▸ EXERCISE GOAL
Scan the lines below; pull out those with "where".

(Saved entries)
import Literature.NumberTheory.EllipticCurves.KramerTunnell1982.UnramifiedNormIndex
import Literature.NumberTheory.QuadraticForms.HilbertSymbol
import Mathlib.AlgebraicGeometry.EllipticCurve.Reduction
import Mathlib.Analysis.Complex.Basic
import HarnessLib

/-!
# Kramer 1981, §2: the cokernel `E(F)/N E(K)` of the local norm for a quadratic extension `K/F` of a
# `p`-adic field — Propositions 1, 2(a) (multiplicative reduction), 3 (ramified, odd residue
# characteristic, good reduction) and 6 (archimedean), AS PRINTED

Source: K. Kramer, *Arithmetic of elliptic curves upon quadratic extension*, Trans. Amer. Math. Soc.
264 (1981) 121–135, doi:10.1090/s0002-9947-1981-0597871-8 [Kramer1981], §2 "The cokernel of the local
norm" (PUBLISHED, refereed; held text `paper:doi-10-1090-s0002-9947-1981-0597871-8`, locators
`pNNNN Lk` of its materialised pages = printed pp. 123–127). THREE named facts (`def … : Prop`,
D-0014, nothing asserted), in the vocabulary of `KramerTunnell1982/UnramifiedNormIndex.lean`
(`normSubgroup E K' σ = N E(K)`, `fixedSubgroup E K' σ = E(K)^σ = E(F)`, the index
`#(E(F)/N E(K)) = 2^{i(K/F)}` as `AddSubgroup.relIndex`), Mathlib's minimal models and reduction
(`WeierstrassCurve.minimal`, `HasGoodReduction`, `HasMultiplicativeReduction`,
`HasSplitMultiplicativeReduction`, `reduction`), the tree's Hilbert symbol
(`QuadraticForms.hilbertSymbol F a b = (a, b)_F`), `maxUnramified F` and `kodairaSymbol`. Requested by
the cell `bsd-uniform`, track U2 (`pub/bsd-uniform/u2/INGREDIENTS.md` §4/§6: the local indices
`δ_v = i_v` of a quadratic twist at the RAMIFIED odd prime — where "`a_q` odd" acts through
`E(𝔽_q)[2] = 0` — at the multiplicative places and at `∞`; the UNRAMIFIED places, residue
characteristic `2` included, are Kramer–Tunnell 1982 Lemma 6.1, already vendored).

## The printed statements, verbatim

Setting [p0004 L6–L13]: "Throughout this section, `F` is a finite extension of `ℚ_p` and its
valuation `v` is written additively. `E` is an elliptic curve defined over `F`, with an integral model
whose discriminant `Δ` has minimal valuation. We consider those `d ∈ F` for which `K = F(d^{1/2})` is
a quadratic extension of `F`. The cokernel of the local norm mapping `N : E(K) → E(F)` is a finite
vector space over `F_2` whose dimension we denote by `i(K/F)`. We shall often express `i(K/F)` in
terms of the Hilbert norm-residue symbol, a bimultiplicative form `( , )_F : F* × F* → μ_2`".
[p0004 L14–L15]: "If `K` over `F` is unramified and `E` has good reduction then `i(K/F) = 0` according
to [8, Corollary 4.2]" (Mazur; = Kramer–Tunnell Lemma 6.1, type `I_0`). [p0004 L16–L24]: "If `E` is a
Tate curve [7, p. 197] over `F`, then there is an element `q` in `F` with `Δ = q ∏ (1 − q^n)^{24}` such
that `E` is isomorphic to `G_m/q^ℤ` … If `E` is twisted by the quadratic extension `L`, then `E`
becomes isomorphic to `G_m/q^ℤ` over any field containing `L`."
* **Proposition 1** [p0004 L42–L43]: "Suppose that `E` is a Tate curve. Then `i(K/F)` is `0` or `1`,
  according to whether `(Δ, d)_F` is `−1` or `+1`."
* **Proposition 2** [p0004 L52–L56]: "Suppose that `E` is a twisted Tate curve, twisted by the
  unramified quadratic extension `L`. (a) If `K` is unramified over `F`, then `i(K/F)` is `0` or `1`
  according to whether `v(Δ)` is odd or even. (b) If `K` is ramified over `F`, then `i(K/F) = …`"
  — the display of (b) is illegible in the held scan and is NOT vendored.
* **Proposition 3** [p0006 L45–L47]: "Suppose that `K` over `F` is a ramified extension with residue
  field `k` having odd characteristic. If `E` has good reduction modulo `π_F` then
  `i(K/F) = dim E(k)_2`. Moreover `i(K/F)` is even or odd according to whether `(Δ, d)_F = ±1`."
  (proof, p0006 L49–L57: "`i(K/F) = dim E(k)/2E(k) = dim E(k)_2`. It is clear … that `dim E(k)_2` is
  even if and only if, upon reduction, `Δ` becomes a square in `k`".)
* **Proposition 6** [p0008 L51–L52]: "For Archimedean primes `i(ℂ/ℝ)` is `0` or `1` according to
  whether `Δ` is negative or positive." (proof: "`N{E(ℂ)} = 2E(ℝ)`. Hence
  `i(ℂ/ℝ) = dim E(ℝ)/2E(ℝ)`".)
Not vendored: Prop. 2 (b) (illegible display), Props. 4–5 (`F/ℚ_2` unramified, `K/F` ramified,
supersingular / ordinary reduction at `2`) — `-- TODO(general form)` below; Theorems 1–2 and
Prop. 7 (global) are the parity material of `TwoSelmerRankQuadraticParity.lean` /
`BSDSelmerParity…` (Kramer Thm. 1 with Prop. 3, cited there).

## Transcription (tree vocabulary; nothing re-declared)

* "`F` a finite extension of `ℚ_p`": a Mathlib nonarchimedean local field of characteristic `0`
  (`IsNonarchimedeanLocalField F`, `CharZero F`; valuation ring `𝒪[F]`, residue field
  `IsLocalRing.ResidueField 𝒪[F] = k`); "residue field of odd characteristic":
  `ringChar (IsLocalRing.ResidueField 𝒪[F]) ≠ 2`.
* "`E` … with an integral model whose discriminant `Δ` has minimal valuation": any Weierstrass model
  `E/F` (`[E.IsElliptic]`) and `Δ := (E.minimal 𝒪[F]).Δ`, the discriminant of Mathlib's minimal
  model (every printed use of `Δ` — `(Δ, d)_F`, the parity of `v(Δ)`, "`Δ` a square in `k`" — is
  invariant under `Δ ↦ u^{12} Δ`, `u ∈ 𝒪^×`, so the choice of minimal model is immaterial).
* "`K = F(d^{1/2})` a quadratic extension": an intermediate field `K'` of `F̄/F` with `[K' : F] = 2`,
  an element `d : F` that is not a square in `F` and `x ∈ K'` with `x² = d` (then `K' = F(√d)`),
  and `σ ≠ 1` in `Aut(K'/F)` (the generator `g` of `Gal(K/F)`, as in Kramer–Tunnell); "`K/F`
  unramified" = `K' ≤ maxUnramified F`, "ramified" = its negation (a quadratic extension of a local
  field is unramified iff it lies in the maximal unramified extension).
* "`i(K/F) = i`" (the `F_2`-dimension of `E(F)/N E(K)`) = "`#(E(K')^σ / N E(K')) = 2^i`" =
  `(normSubgroup E K' σ).relIndex (fixedSubgroup E K' σ) = 2 ^ i` (`E(K')^σ = E(F)` by Galois
  descent); so "`i(K/F)` is `0` or `1` according to …" = "the index is `1` resp. `2`".
* "`E` is a Tate curve" = split multiplicative reduction (the printed gloss "isomorphic to `G_m/q^ℤ`
  over `F`"; Mathlib `HasSplitMultiplicativeReduction 𝒪[F]` of the minimal model); "a twisted Tate
  curve, twisted by the unramified quadratic extension `L`" = multiplicative, not split (non-split
  multiplicative reduction becomes split exactly over the unramified quadratic extension);
  "`v(Δ)` odd / even" for such a curve = Kodaira type `I_v` of the minimal model with `v = v_F(Δ)`
  odd / even (Tate's algorithm: multiplicative reduction of type `I_v` has `v = v(Δ_min)`; the same
  dictionary as Kramer–Tunnell's printed "`I_v` with `v_F(Δ) = v`"), via the tree's
  `E.kodairaSymbol 𝒪[F]`.
* "`E` has good reduction modulo `π_F`" = `HasGoodReduction 𝒪[F]` of the minimal model; "`E(k)`" =
  the points of its reduction `((E.minimal 𝒪[F]).reduction 𝒪[F])` over `k`; "`dim E(k)_2 = i`" =
  `#E(k)[2] = 2^i`, so "`i(K/F) = dim E(k)_2`" = "index `= #E(k)[2]`" (`AddSubgroup.torsionBy`).
* "`(Δ, d)_F = ±1`" = `QuadraticForms.hilbertSymbol F Δ d = ±1` (O'Meara's definition, `ℤ`-valued).
* Prop. 6: `F = ℝ`, `K = ℂ`, `σ` = complex conjugation (`Complex.conjAe`), `Δ` of any model over `ℝ`
  (its sign is model-independent).

Faithfulness: binders verbatim; weaker than print only in fixing `F` to Mathlib's local fields.
Nothing here is in Mathlib or the tree (2026-08-22: `lean search 'normIndex|Kramer1981'` — the tree
cites Kramer 1981 only for the GLOBAL parity formula Thm. 1, `TwoSelmerRankQuadraticParity.lean`;
the local cokernel has no prior vocabulary besides `KramerTunnell1982/`).
-- TODO(general form): Prop. 2 (b); Props. 4–5 (residue characteristic 2, `K/F` ramified:
-- `i(K/F)` for supersingular resp. ordinary reduction in terms of `v(d)`, `[F : ℚ_2]`, `(Δ, d)_F`).
-/

noncomputable section

open ValuativeRel Field
open Literature.NumberTheory.GaloisRepresentations.IsNonarchimedeanLocalField
open Literature.NumberTheory.DiophantineGeometry
open Literature.NumberTheory.EllipticCurves.KramerTunnell1982
open Literature.NumberTheory.QuadraticForms

namespace Literature.NumberTheory.EllipticCurves.Kramer1981

section Fact

open scoped Classical

/-- **Kramer 1981, Propositions 1 and 2 (a)** (Trans. AMS 264, §2, p. 123; verbatim in the module
docstring), the MULTIPLICATIVE places. Setting as printed: `F` a finite extension of `ℚ_p`, `E/F` an
elliptic curve with minimal discriminant `Δ`, `K = F(√d)` a quadratic extension, `2^{i(K/F)} =
#(E(F)/N E(K))`. (1) [Prop. 1] "Suppose that `E` is a Tate curve [split multiplicative reduction]. Then
`i(K/F)` is `0` or `1`, according to whether `(Δ, d)_F` is `−1` or `+1`" — typed: the index is `1` if
`(Δ, d)_F = −1` and `2` if `(Δ, d)_F = 1`. (2) [Prop. 2 (a)] "Suppose that `E` is a twisted Tate curve,
twisted by the unramified quadratic extension `L` [non-split multiplicative reduction]. If `K` is
unramified over `F`, then `i(K/F)` is `0` or `1` according to whether `v(Δ)` is odd or even" — typed
with `v(Δ) = v` read off the Kodaira type `I_v` of the minimal model: index `1` for `v` odd, `2` for
`v` even. Named fact (PUBLISHED); nothing asserted; users take `(h : props1_2a_multiplicativeNormIndex)`.
[cite: Kramer1981, §2 Prop. 1 and Prop. 2 (a) (p. 123)] -/
def props1_2a_multiplicativeNormIndex : Prop :=
  ∀ (F : Type) [Field F] [ValuativeRel F] [TopologicalSpace F] [IsNonarchimedeanLocalField F]
    [CharZero F] (E : WeierstrassCurve F) [E.IsElliptic]
    (K' : IntermediateField F (AlgebraicClosure F)) (_h2 : Module.finrank F K' = 2)
    (σ : K' ≃ₐ[F] K') (_hσ : σ ≠ 1) (d : F) (_hd : ¬ IsSquare d) (x : K')
    (_hx : x ^ 2 = algebraMap F K' d),
    -- (1) Prop. 1: `E` a Tate curve (split multiplicative reduction)
    ((E.minimal 𝒪[F]).HasSplitMultiplicativeReduction 𝒪[F] →
      (hilbertSymbol F (E.minimal 𝒪[F]).Δ d = -1 →
          (normSubgroup E K' σ).relIndex (fixedSubgroup E K' σ) = 1) ∧
        (hilbertSymbol F (E.minimal 𝒪[F]).Δ d = 1 →
          (normSubgroup E K' σ).relIndex (fixedSubgroup E K' σ) = 2)) ∧
    -- (2) Prop. 2 (a): `E` a twisted Tate curve (non-split multiplicative), `K/F` unramified
    ((E.minimal 𝒪[F]).HasMultiplicativeReduction 𝒪[F] →
      ¬ (E.minimal 𝒪[F]).HasSplitMultiplicativeReduction 𝒪[F] → K' ≤ maxUnramified F →
      ∀ v : ℕ, E.kodairaSymbol 𝒪[F] = .I v →
        (Odd v → (normSubgroup E K' σ).relIndex (fixedSubgroup E K' σ) = 1) ∧
          (Even v → (normSubgroup E K' σ).relIndex (fixedSubgroup E K' σ) = 2))

/-- **Kramer 1981, Proposition 3** (Trans. AMS 264, §2, p. 125; verbatim in the module docstring), the
RAMIFIED odd places of good reduction: "Suppose that `K` over `F` is a ramified extension with residue
field `k` having odd characteristic. If `E` has good reduction modulo `π_F` then `i(K/F) = dim E(k)_2`.
Moreover `i(K/F)` is even or odd according to whether `(Δ, d)_F = ±1`." Typed: for `F` (char. `0`,
residue characteristic `≠ 2`), `E/F` with good reduction (minimal model), `K' = F(√d)` quadratic and
NOT inside the maximal unramified extension, `σ ≠ 1`: `#(E(K')^σ / N E(K')) = #Ē(k)[2]` (both sides
powers of `2`: `2^{i(K/F)} = 2^{dim E(k)_2}`), and, writing the index as `2^i`, `i` is even iff
`(Δ, d)_F = 1`. This is the place where an `a_q`-ODD hypothesis acts in a `2`-descent over `ℚ(√±q)`:
`#Ē(𝔽_q) = q + 1 − a_q` odd ⇒ `Ē(𝔽_q)[2] = 0` ⇒ `i = 0`. Named fact (PUBLISHED); nothing asserted;
users take `(h : prop3_ramifiedOddGoodNormIndex)`.
[cite: Kramer1981, §2 Prop. 3 (p. 125)] -/
def prop3_ramifiedOddGoodNormIndex : Prop :=
  ∀ (F : Type) [Field F] [ValuativeRel F] [TopologicalSpace F] [IsNonarchimedeanLocalField F]
    [CharZero F] (_hodd : ringChar (IsLocalRing.ResidueField 𝒪[F]) ≠ 2)
    (E : WeierstrassCurve F) [E.IsElliptic] (_hgood : (E.minimal 𝒪[F]).HasGoodReduction 𝒪[F])
    (K' : IntermediateField F (AlgebraicClosure F)) (_h2 : Module.finrank F K' = 2)
    (_hram : ¬ K' ≤ maxUnramified F)
    (σ : K' ≃ₐ[F] K') (_hσ : σ ≠ 1) (d : F) (_hd : ¬ IsSquare d) (x : K')
    (_hx : x ^ 2 = algebraMap F K' d),
    (normSubgroup E K' σ).relIndex (fixedSubgroup E K' σ) =
        Nat.card (AddSubgroup.torsionBy
          ((E.minimal 𝒪[F]).reduction 𝒪[F]).toAffine.Point (2 : ℤ)) ∧
      ∃ i : ℕ, (normSubgroup E K' σ).relIndex (fixedSubgroup E K' σ) = 2 ^ i ∧
        (Even i ↔ hilbertSymbol F (E.minimal 𝒪[F]).Δ d = 1)

/-- **Kramer 1981, Proposition 6** (Trans. AMS 264, §2, p. 127; verbatim in the module docstring), the
ARCHIMEDEAN place: "For Archimedean primes `i(ℂ/ℝ)` is `0` or `1` according to whether `Δ` is negative
or positive" (proof: "`N{E(ℂ)} = 2E(ℝ)`. Hence `i(ℂ/ℝ) = dim E(ℝ)/2E(ℝ)`"). Typed: for an elliptic
`E/ℝ` (any model; the sign of `Δ` is model-independent) and `σ` = complex conjugation on `ℂ`,
`#(E(ℂ)^σ / N E(ℂ))` is `1` if `Δ < 0` and `2` if `Δ > 0`. Named fact (PUBLISHED); nothing asserted;
users take `(h : prop6_archimedeanNormIndex)`. [cite: Kramer1981, §2 Prop. 6 (p. 127)] -/
def prop6_archimedeanNormIndex : Prop :=
  ∀ (E : WeierstrassCurve ℝ) [E.IsElliptic],
    (E.Δ < 0 → (normSubgroup E ℂ Complex.conjAe).relIndex (fixedSubgroup E ℂ Complex.conjAe) = 1) ∧
      (0 < E.Δ → (normSubgroup E ℂ Complex.conjAe).relIndex (fixedSubgroup E ℂ Complex.conjAe) = 2)

/-! ### API (proved): the consumer shape at an `a_q`-odd ramified prime (unfolding) -/

/-- **Consumable form of Prop. 3, first clause**: under the fact, if the reduction has NO point of
order `2` over `k` (`Ē(k)[2] = 0`, e.g. `#Ē(𝔽_q) = q + 1 − a_q` odd), then every `σ`-fixed point of
`E(K')` is a norm — `i(K/F) = 0`, the `δ_v = 0` input of a `2`-Selmer transport at the ramified odd
prime (Mathlib `AddSubgroup.relIndex_eq_one`). [cite: Kramer1981, §2 Prop. 3 (p. 125), case dim E(k)_2 = 0 (unfolding)] -/
theorem prop3_ramifiedOddGoodNormIndex.fixed_le_norm_of_card_torsion_eq_one
    (h : prop3_ramifiedOddGoodNormIndex)
    (F : Type) [Field F] [ValuativeRel F] [TopologicalSpace F] [IsNonarchimedeanLocalField F]
    [CharZero F] (hodd : ringChar (IsLocalRing.ResidueField 𝒪[F]) ≠ 2)
    (E : WeierstrassCurve F) [E.IsElliptic] (hgood : (E.minimal 𝒪[F]).HasGoodReduction 𝒪[F])
    (K' : IntermediateField F (AlgebraicClosure F)) (h2 : Module.finrank F K' = 2)
    (hram : ¬ K' ≤ maxUnramified F) (σ : K' ≃ₐ[F] K') (hσ : σ ≠ 1) (d : F) (hd : ¬ IsSquare d)
    (x : K') (hx : x ^ 2 = algebraMap F K' d)
    (htors : Nat.card (AddSubgroup.torsionBy
      ((E.minimal 𝒪[F]).reduction 𝒪[F]).toAffine.Point (2 : ℤ)) = 1) :
    fixedSubgroup E K' σ ≤ normSubgroup E K' σ :=
  AddSubgroup.relIndex_eq_one.mp (((h F hodd E hgood K' h2 hram σ hσ d hd x hx).1).trans htors)

end Fact

end Literature.NumberTheory.EllipticCurves.Kramer1981

end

▸ ANSWER
`δ_v = i_v` of a quadratic twist at the RAMIFIED odd prime — where "`a_q` odd" acts through
`(Δ, d)_F = 1`. This is the place where an `a_q`-ODD hypothesis acts in a `2`-descent over `ℚ(√±q)`:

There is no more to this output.